Rag wheel
Rag Rag, n. [OE. ragge, probably of Scand, origin; cf. Icel. r["o]gg a tuft, shagginess, Sw. ragg rough hair. Cf. {Rug}, n.] 1. A piece of cloth torn off; a tattered piece of cloth; a shred; a tatter; a fragment. [1913 Webster]

Cowls, hoods, and habits, with their wearers, tossed, And fluttered into rags. --Milton. [1913 Webster]

Not having otherwise any rag of legality to cover the shame of their cruelty. --Fuller. [1913 Webster]

2. pl. Hence, mean or tattered attire; worn-out dress. [1913 Webster]

And virtue, though in rags, will keep me warm. --Dryden. [1913 Webster]

3. A shabby, beggarly fellow; a ragamuffin. [1913 Webster]

The other zealous rag is the compositor. --B. Jonson. [1913 Webster]

Upon the proclamation, they all came in, both tag and rag. --Spenser. [1913 Webster]

4. (Geol.) A coarse kind of rock, somewhat cellular in texture. [1913 Webster]

5. (Metal Working) A ragged edge. [1913 Webster]

6. A sail, or any piece of canvas. [Nautical Slang] [1913 Webster]

Our ship was a clipper with every rag set. --Lowell. [1913 Webster]

{Rag bolt}, an iron pin with barbs on its shank to retain it in place.

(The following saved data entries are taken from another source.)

set_option maxHeartbeats 400000 in
-- adapted from Literature/NumberTheory/EllipticCurves/SupersingularInertiaShapeProofs.lean
/-- **Serre's additive embedding `θ : E[p] ↪ k` at a good supersingular place with `e = 1`, any residue
degree** (Serre 1972, §1.10 Prop. 10, §1.11 Prop. 12).  For an elliptic curve `W` over a number field `K`, an
odd prime `p`, a place `v ∣ p` of good reduction with `p ∣ a_v` and `𝔪_v = p𝓞_v` (`p` a uniformiser of
`K_v`), and a residue embedding `ι` into a field `k`: there is `θ : E(K̄) → k`, additive and injective on
`E[p]`, with `θ(σ X) = θ_{p²−1}(σ) θ(X)` for `σ` in the inertia group of `K_v` (through
`res : Γ_{K_v} → Γ_K`), `θ_{p²−1} = kummerCharacter K_v (p² − 1) p ι` the Kummer character of the uniformiser
`p` of exponent `p² − 1` (= `ψ₂` if `#k_v = p`, = `ψ₁` if `#k_v = p²`).
[cite: SerreInventiones1972, §1.10 Prop. 10, §1.11 Prop. 12, §1.7 Prop. 3] -/
theorem exists_additive_equivariant_kummer_of_dvd_frobeniusTraceAt
    {K : Type} [Field K] [NumberField K]
    (W : WeierstrassCurve K) [W.IsElliptic] (p : ℕ) [hp : Fact p.Prime] (hp2 : p ≠ 2)
    (v : HeightOneSpectrum (𝓞 K)) (hpv : (p : 𝓞 K) ∈ v.asIdeal) (hgood : W.HasGoodReductionAt v)
    (hss : (p : ℤ) ∣ W.frobeniusTraceAt v)
    (hgen : ∀ c ∈ IsLocalRing.maximalIdeal (v.adicCompletionIntegers K),
      ((p : ℕ) : v.adicCompletionIntegers K) ∣ c)
    {k : Type} [Field k]
    (hirr : Irreducible ((p : ℕ) : 𝒪[v.adicCompletion K]))
    (hn : 0 < p ^ 2 - 1)
    (ι : absIntegers 𝒪[v.adicCompletion K] (v.adicCompletion K) ⧸
      absMaximalIdeal (v.adicCompletion K) →+* k) :
    ∃ θ : geomPoints W → k,
      (∀ X ∈ geomTorsion W p, ∀ Y ∈ geomTorsion W p, θ (X + Y) = θ X + θ Y) ∧
      (∀ X ∈ geomTorsion W p, θ X = 0 → X = 0) ∧
      (∀ (σ : absInertia (v.adicCompletion K)), ∀ X ∈ geomTorsion W p,
        θ (absGaloisRestrict K (v.adicCompletion K)
            (σ : absoluteGaloisGroup (v.adicCompletion K)) • X) =
          (kummerCharacter (v.adicCompletion K) hn hirr.ne_zero ι σ : k) * θ X) := by
  classical
  haveI : CharZero (v.adicCompletion K) :=
    charZero_of_injective_algebraMap (algebraMap K (v.adicCompletion K)).injective
  haveI : CharZero (AlgebraicClosure (v.adicCompletion K)) :=
    charZero_of_injective_algebraMap
      (algebraMap (v.adicCompletion K) (AlgebraicClosure (v.adicCompletion K))).injective
  have hp0 : p ≠ 0 := hp.out.ne_zero
  /- Step 0: the local setup `w`, `MO = M.map φ`, `Φ = congrEquiv hX ∘ Φ₀`, `A = Φ ∘ pointsMap`. -/
  obtain ⟨w, hw, φ, Φ₀, hX, hφ, hΔO, hΦ₀⟩ := exists_goodReduction_localModel W v hgood
  have hvO : w.Integers w.valuationSubring := Valuation.valuationSubring.integers w
  let A : geomPoints W →+ (((W.localMinimalIntegralModel v).map φ).baseChange
      (AlgebraicClosure (v.adicCompletion K))).toAffine.Point :=
    ((Φ₀.trans (Affine.Point.congrEquiv hX)).toAddMonoidHom).comp
      (pointsMap W (v.adicCompletion K))
  have hAdef : ∀ X, A X = Affine.Point.congrEquiv hX (Φ₀ (pointsMap W (v.adicCompletion K) X)) :=
    fun X ↦ rfl
  have hAinj : Function.Injective A := fun X Y hXY ↦
    pointsMapOfEmb_injective W (closureEmb (K := K) (v.adicCompletion K))
      (Φ₀.injective ((Affine.Point.congrEquiv hX).injective hXY))
  let σE : absoluteGaloisGroup (v.adicCompletion K) →
      (AlgebraicClosure (v.adicCompletion K) →ₐ[v.adicCompletion K]
        AlgebraicClosure (v.adicCompletion K)) := fun σ ↦
    ((absoluteGaloisGroup.toAlgEquiv (v.adicCompletion K) σ :
        AlgebraicClosure (v.adicCompletion K) ≃ₐ[v.adicCompletion K]
          AlgebraicClosure (v.adicCompletion K)) :
      AlgebraicClosure (v.adicCompletion K) →ₐ[v.adicCompletion K]
        AlgebraicClosure (v.adicCompletion K))
  have hσE : ∀ σ z, σE σ z = σ • z := fun σ z ↦ rfl
  have hAσ : ∀ (σ : absoluteGaloisGroup (v.adicCompletion K)) (X : geomPoints W),
      A (absGaloisRestrict K (v.adicCompletion K) σ • X) =
        Affine.Point.congrEquiv hX (Affine.Point.map (σE σ)
          (Φ₀ (pointsMap W (v.adicCompletion K) X))) := by
    intro σ X
    rw [hAdef, ← resGal_eq_absGaloisRestrict, pointsMap_smul, hΦ₀]
  -- `z(A(σ X)) = σ z(A X)`
  have hzσ : ∀ (σ : absoluteGaloisGroup (v.adicCompletion K)) (X : geomPoints W),
      (A (absGaloisRestrict K (v.adicCompletion K) σ • X)).zCoord = σ • (A X).zCoord := by
    intro σ X
    rw [hAσ, hAdef]
    rcases Φ₀ (pointsMap W (v.adicCompletion K) X) with _ | ⟨x, y, hxy⟩
    · rw [← Affine.Point.zero_def, Affine.Point.map_zero, _root_.map_zero, Affine.Point.zCoord_zero,
        smul_zero]
    · rw [Affine.Point.map_some, Affine.Point.congrEquiv_some, Affine.Point.congrEquiv_some,
        Affine.Point.zCoord_some, Affine.Point.zCoord_some, hσE, hσE, absoluteGaloisGroup.smul_def,
        absoluteGaloisGroup.smul_def, absoluteGaloisGroup.smul_def, map_div₀, map_neg]
  /- Step 1: `MO_{K̄_v}` is `w`-integral; residue characteristic `p`. -/
  haveI hint : (((W.localMinimalIntegralModel v).map φ).baseChange
      (AlgebraicClosure (v.adicCompletion K))).IsIntegral w.integer := by
    refine isIntegral_of_exists_lift _ ⟨⟨_, ?_⟩, rfl⟩ ⟨⟨_, ?_⟩, rfl⟩ ⟨⟨_, ?_⟩, rfl⟩ ⟨⟨_, ?_⟩, rfl⟩
      ⟨⟨_, ?_⟩, rfl⟩
    all_goals exact (Valuation.mem_integer_iff _ _).mpr (hvO.map_le_one _)
  have hpw : w ((p : ℕ) : AlgebraicClosure (v.adicCompletion K)) < 1 := by
    have h := spectralValuation_algebraMap_ringOfIntegers_lt_one (v := v) hw hpv
    rwa [map_natCast] at h
  have hpL : ((p : ℕ) : AlgebraicClosure (v.adicCompletion K)) ≠ 0 := Nat.cast_ne_zero.mpr hp0
  have hpw0 : 0 < w ((p : ℕ) : AlgebraicClosure (v.adicCompletion K)) :=
    (Valuation.pos_iff _).mpr hpL
  /- Step 2: every `P ∈ MO(K̄_v)[p]` affine has `|x| > 1` and `|p| |x|^{(p²-1)/2} = 1`. -/
  have htors : ∀ {x y : AlgebraicClosure (v.adicCompletion K)}
      {h : (((W.localMinimalIntegralModel v).map φ).baseChange
        (AlgebraicClosure (v.adicCompletion K))).toAffine.Nonsingular x y},
      (p : ℤ) • (Affine.Point.some x y h : (((W.localMinimalIntegralModel v).map φ).baseChange
        (AlgebraicClosure (v.adicCompletion K))).toAffine.Point) = 0 →
      1 < w x ∧ w ((p : ℕ) : AlgebraicClosure (v.adicCompletion K)) * w x ^ ((p ^ 2 - 1) / 2) = 1 := by
    intro x y h hpP
    letI : Algebra (v.adicCompletionIntegers K) (AlgebraicClosure (v.adicCompletion K)) :=
      ((algebraMap w.valuationSubring (AlgebraicClosure (v.adicCompletion K))).comp φ).toAlgebra
    have hcurve : (W.localMinimalIntegralModel v).map
        (algebraMap (v.adicCompletionIntegers K) (AlgebraicClosure (v.adicCompletion K))) =
        ((W.localMinimalIntegralModel v).map φ).baseChange (AlgebraicClosure (v.adicCompletion K)) := by
      rw [WeierstrassCurve.baseChange, WeierstrassCurve.map_map]
      rfl
    haveI : CharP (IsLocalRing.ResidueField (v.adicCompletionIntegers K)) p :=
      charP_residueField_adicCompletionIntegers hpv
    have hR : ∀ c : v.adicCompletionIntegers K,
        w (algebraMap (v.adicCompletionIntegers K) (AlgebraicClosure (v.adicCompletion K)) c) ≤ 1 :=
      fun c ↦ hvO.map_le_one (φ c)
    have hΔ := isUnit_Δ_localMinimalIntegralModel hgood
    have hHasse := W.hasseCoeff_localMinimalIntegralModel_mem_maximalIdeal hp2 hpv hgood hss
    have hpP' : (p : ℤ) • (Affine.Point.some x y (hcurve ▸ h) :
        ((W.localMinimalIntegralModel v).map (algebraMap (v.adicCompletionIntegers K)
          (AlgebraicClosure (v.adicCompletion K)))).toAffine.Point) = 0 := by
      have := congrArg (Affine.Point.congrEquiv hcurve.symm) hpP
      rwa [map_zsmul, Affine.Point.congrEquiv_some, _root_.map_zero] at this
    exact one_lt_valuation_X_of_prime_zsmul_eq_zero_of_hasseCoeff_mem hp2 hR hgen hpw hpL _ hΔ
      hHasse hpP'
  /- Step 3: `A(E[p]) ⊆ E₁`, and `|z(A X)|^{p²-1} = |p|` for `X ∈ E[p] ∖ 0`. -/
  have hker : ∀ X ∈ geomTorsion W p,
      A X ∈ FormalGroupChart.kernel w (((W.localMinimalIntegralModel v).map φ).baseChange
        (AlgebraicClosure (v.adicCompletion K))) := by
    intro X hXt
    have hpX : (p : ℤ) • A X = 0 := by rw [← map_zsmul, mem_torsionBy_iff.mp hXt, A.map_zero]
    revert hpX
    rcases A X with _ | ⟨x, y, h⟩
    · intro; rw [← Affine.Point.zero_def]; exact zero_mem _
    · intro hpX; rw [FormalGroupChart.some_mem_kernel_iff h]; exact (htors hpX).1
  have hzval : ∀ X ∈ geomTorsion W p, X ≠ 0 →
      w (A X).zCoord ^ (p ^ 2 - 1) = w ((p : ℕ) : AlgebraicClosure (v.adicCompletion K)) := by
    intro X hXt hX0
    have hpX : (p : ℤ) • A X = 0 := by rw [← map_zsmul, mem_torsionBy_iff.mp hXt, A.map_zero]
    have hkX : A X ∈ FormalGroupChart.kernel w (((W.localMinimalIntegralModel v).map φ).baseChange
        (AlgebraicClosure (v.adicCompletion K))) := hker X hXt
    have hA0 : A X ≠ 0 := fun h0 ↦ hX0 (hAinj (by rw [h0, A.map_zero]))
    revert hpX hkX hA0
    rcases A X with _ | ⟨x, y, h⟩
    · intro _ _ hA0; exact (hA0 (Affine.Point.zero_def).symm).elim
    · intro hpX hkX _
      obtain ⟨hx1, hxp⟩ := htors hpX
      obtain ⟨h1, -, -⟩ := FormalGroupChart.val_X_mul_val_zCoord_sq hkX
      rw [Affine.Point.zCoord_some]
      have heven : 2 * ((p ^ 2 - 1) / 2) = p ^ 2 - 1 := by
        obtain ⟨m, hm⟩ := hp.out.odd_of_ne_two hp2
        subst hm
        have : (2 * m + 1) ^ 2 - 1 = 2 * (2 * m * m + 2 * m) := by
          rw [show (2 * m + 1) ^ 2 = 2 * (2 * m * m + 2 * m) + 1 by ring, Nat.add_sub_cancel]
        rw [this, Nat.mul_div_cancel_left _ two_pos]
      have h3 : w x ^ ((p ^ 2 - 1) / 2) * (w (-x / y) ^ 2) ^ ((p ^ 2 - 1) / 2) = 1 := by
        rw [← mul_pow, h1, one_pow]
      calc w (-x / y) ^ (p ^ 2 - 1) = (w (-x / y) ^ 2) ^ ((p ^ 2 - 1) / 2) := by
            rw [← pow_mul, heven]
        _ = w ((p : ℕ) : AlgebraicClosure (v.adicCompletion K)) *
              (w x ^ ((p ^ 2 - 1) / 2) * (w (-x / y) ^ 2) ^ ((p ^ 2 - 1) / 2)) := by
            rw [← mul_assoc, hxp, one_mul]
        _ = w ((p : ℕ) : AlgebraicClosure (v.adicCompletion K)) := by rw [h3, mul_one]
  /- Step 4: the Kummer root `π`, `π^{q²-1} = p`, `|z(A X)| = |π|`. -/
  set π : AlgebraicClosure (v.adicCompletion K) :=
    (kummerRoot (v.adicCompletion K) hn ((p : ℕ) : 𝒪[v.adicCompletion K]) :
      AlgebraicClosure (v.adicCompletion K)) with hπdef
  have hπ0 : π ≠ 0 := coe_kummerRoot_ne_zero hn hirr.ne_zero
  have hπnorm : algNorm (v.adicCompletion K) π ^ (p ^ 2 - 1) =
      algNorm (v.adicCompletion K) ((p : ℕ) : AlgebraicClosure (v.adicCompletion K)) := by
    rw [hπdef, algNorm_kummerRoot_pow, map_natCast]
  have hwπ : w π ^ (p ^ 2 - 1) = w ((p : ℕ) : AlgebraicClosure (v.adicCompletion K)) := by
    have h1 := hπnorm
    rw [← algNorm_pow] at h1
    have hle := (spectralValuation_le_iff_algNorm_le hw _ _).mpr h1.le
    have hge := (spectralValuation_le_iff_algNorm_le hw _ _).mpr h1.ge
    rw [Valuation.map_pow] at hle hge
    exact le_antisymm hle hge
  have hwπ1 : w π < 1 := by
    by_contra hle
    rw [not_lt] at hle
    have : 1 ≤ w π ^ (p ^ 2 - 1) := one_le_pow₀ hle
    rw [hwπ] at this
    exact absurd hpw (not_lt.mpr this)
  have hwπ0 : 0 < w π := (Valuation.pos_iff _).mpr hπ0
  -- `|z(A X)| = |π|` on `E[p] ∖ 0`, `≤ |π|` on `E[p]`; the same for `algNorm`
  have hne : p ^ 2 - 1 ≠ 0 := by
    have h3 : 3 ≤ p := by have := hp.out.two_le; omega
    have : 9 ≤ p ^ 2 := by nlinarith
    omega
  have hwz : ∀ X ∈ geomTorsion W p, X ≠ 0 → w (A X).zCoord = w π := by
    intro X hXt hX0
    have h1 : w (A X).zCoord ^ (p ^ 2 - 1) = w π ^ (p ^ 2 - 1) := by rw [hzval X hXt hX0, hwπ]
    exact (pow_left_inj₀ zero_le zero_le hne).mp h1
  have hwz_le : ∀ X ∈ geomTorsion W p, w (A X).zCoord ≤ w π := by
    intro X hXt
    by_cases hX0 : X = 0
    · subst hX0; rw [A.map_zero, Affine.Point.zCoord_zero, _root_.map_zero]; exact zero_le
    · exact (hwz X hXt hX0).le
  have hnz : ∀ X ∈ geomTorsion W p, X ≠ 0 →
      algNorm (v.adicCompletion K) (A X).zCoord = algNorm (v.adicCompletion K) π := by
    intro X hXt hX0
    exact le_antisymm ((spectralValuation_le_iff_algNorm_le hw _ _).mp (hwz X hXt hX0).le)
      ((spectralValuation_le_iff_algNorm_le hw _ _).mp (hwz X hXt hX0).ge)
  have hπn0 : algNorm (v.adicCompletion K) π ≠ 0 := (algNorm_pos_iff.mpr hπ0).ne'
  have hnorm_div : ∀ X ∈ geomTorsion W p, algNorm (v.adicCompletion K) ((A X).zCoord / π) ≤ 1 := by
    intro X hXt
    by_cases hX0 : X = 0
    · subst hX0; rw [A.map_zero, Affine.Point.zCoord_zero, zero_div, algNorm_zero]; exact zero_le_one
    · rw [algNorm_div, hnz X hXt hX0, div_self hπn0]
  /- Step 5: the map `θ : E[p] → k`, `X ↦ ι(z(A X)/π mod 𝔓)`. -/
  let θ : geomPoints W → k := fun X ↦
    ι (IsNonarchimedeanLocalField.residue (v.adicCompletion K) ((A X).zCoord / π))
  have hθdef : ∀ X, θ X =
      ι (IsNonarchimedeanLocalField.residue (v.adicCompletion K) ((A X).zCoord / π)) :=
    fun X ↦ rfl
  have hθ0 : θ 0 = 0 := by
    rw [hθdef, A.map_zero, Affine.Point.zCoord_zero, zero_div, residue_zero, ι.map_zero]
  -- additivity (`z` is additive to first order on `E₁`, the error being `≤ |π|² < |π|`)
  have hθadd : ∀ X ∈ geomTorsion W p, ∀ Y ∈ geomTorsion W p, θ (X + Y) = θ X + θ Y := by
    intro X hXt Y hYt
    rw [hθdef, hθdef, hθdef, ← ι.map_add, A.map_add]
    congr 1
    set err := (A X + A Y).zCoord - (A X).zCoord - (A Y).zCoord with herr
    have herr_le : w err ≤ w π ^ 2 :=
      (FormalGroupChart.val_zCoord_add_sub_le (hker X hXt) (hker Y hYt)).trans
        (pow_le_pow_left' (max_le (hwz_le X hXt) (hwz_le Y hYt)) 2)
    have herr_div_w : w (err / π) < 1 := by
      rw [map_div₀]
      calc w err / w π ≤ w π ^ 2 / w π := by gcongr
        _ = w π := by rw [sq, mul_div_cancel_right₀ _ hwπ0.ne']
        _ < 1 := hwπ1
    have herr_div : algNorm (v.adicCompletion K) (err / π) < 1 :=
      (spectralValuation_lt_one_iff_algNorm_lt_one hw _).mp herr_div_w
    have hsplit : (A X + A Y).zCoord / π = ((A X).zCoord / π + (A Y).zCoord / π) + err / π := by
      rw [herr]; ring
    have hsum_le : algNorm (v.adicCompletion K) ((A X).zCoord / π + (A Y).zCoord / π) ≤ 1 :=
      (algNorm_add_le _ _).trans (max_le (hnorm_div X hXt) (hnorm_div Y hYt))
    rw [hsplit, residue_add hsum_le herr_div.le, residue_add (hnorm_div X hXt) (hnorm_div Y hYt),
      (residue_eq_zero_iff herr_div.le).mpr herr_div, add_zero]
  -- equivariance under inertia: `θ(σ X) = ψ₂(σ) θ(X)`
  have hθsmul : ∀ (σ : absInertia (v.adicCompletion K)), ∀ X ∈ geomTorsion W p,
      θ (absGaloisRestrict K (v.adicCompletion K) (σ : absoluteGaloisGroup (v.adicCompletion K)) • X) =
        (kummerCharacter (v.adicCompletion K) hn hirr.ne_zero ι σ : k) * θ X := by
    intro σ X hXt
    by_cases hX0 : X = 0
    · subst hX0; rw [smul_zero, hθ0, mul_zero]
    rw [hθdef, hθdef, hzσ]
    have hz0 : (A X).zCoord ≠ 0 := by
      intro h0
      exact hX0 (hAinj (((FormalGroupChart.zCoord_eq_zero_iff (hker X hXt)).mp h0).trans
        A.map_zero.symm))
    have hsplit : (σ : absoluteGaloisGroup (v.adicCompletion K)) • (A X).zCoord / π =
        ((σ : absoluteGaloisGroup (v.adicCompletion K)) • (A X).zCoord / (A X).zCoord) *
          ((A X).zCoord / π) := by
      field_simp
    have hn1 : algNorm (v.adicCompletion K)
        ((σ : absoluteGaloisGroup (v.adicCompletion K)) • (A X).zCoord / (A X).zCoord) ≤ 1 :=
      (algNorm_smul_div_self _ hz0).le
    rw [hsplit, residue_mul hn1 (hnorm_div X hXt), ι.map_mul]
    congr 1
    rw [coe_kummerCharacter_eq_residue_smul_div hn hirr.ne_zero ι σ]
    rw [hnz X hXt hX0, hπnorm, map_natCast]
  -- injectivity
  have hθinj : ∀ X ∈ geomTorsion W p, θ X = 0 → X = 0 := by
    intro X hXt hθX
    by_contra hX0
    have h1 : algNorm (v.adicCompletion K) ((A X).zCoord / π) = 1 := by
      rw [algNorm_div, hnz X hXt hX0, div_self hπn0]
    have h2 : IsNonarchimedeanLocalField.residue (v.adicCompletion K) ((A X).zCoord / π) ≠ 0 := by
      intro h0
      rw [residue_eq_zero_iff h1.le, h1] at h0
      exact lt_irrefl _ h0
    rw [hθdef] at hθX
    exact h2 (residueEmbedding_injective ι (by rw [ι.map_zero]; exact hθX))
  exact ⟨θ, hθadd, hθinj, hθsmul⟩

{Rag carpet}, a carpet of which the weft consists of narrow strips of cloth sewed together, end to end.

{Rag dust}, fine particles of ground-up rags, used in making papier-mach['e] and wall papers.

{Rag wheel}. (a) A chain wheel; a sprocket wheel. (b) A polishing wheel made of disks of cloth clamped together on a mandrel.

{Rag wool}, wool obtained by tearing woolen rags into fine bits, shoddy. [1913 Webster]


The Collaborative International Dictionary of English. 2000.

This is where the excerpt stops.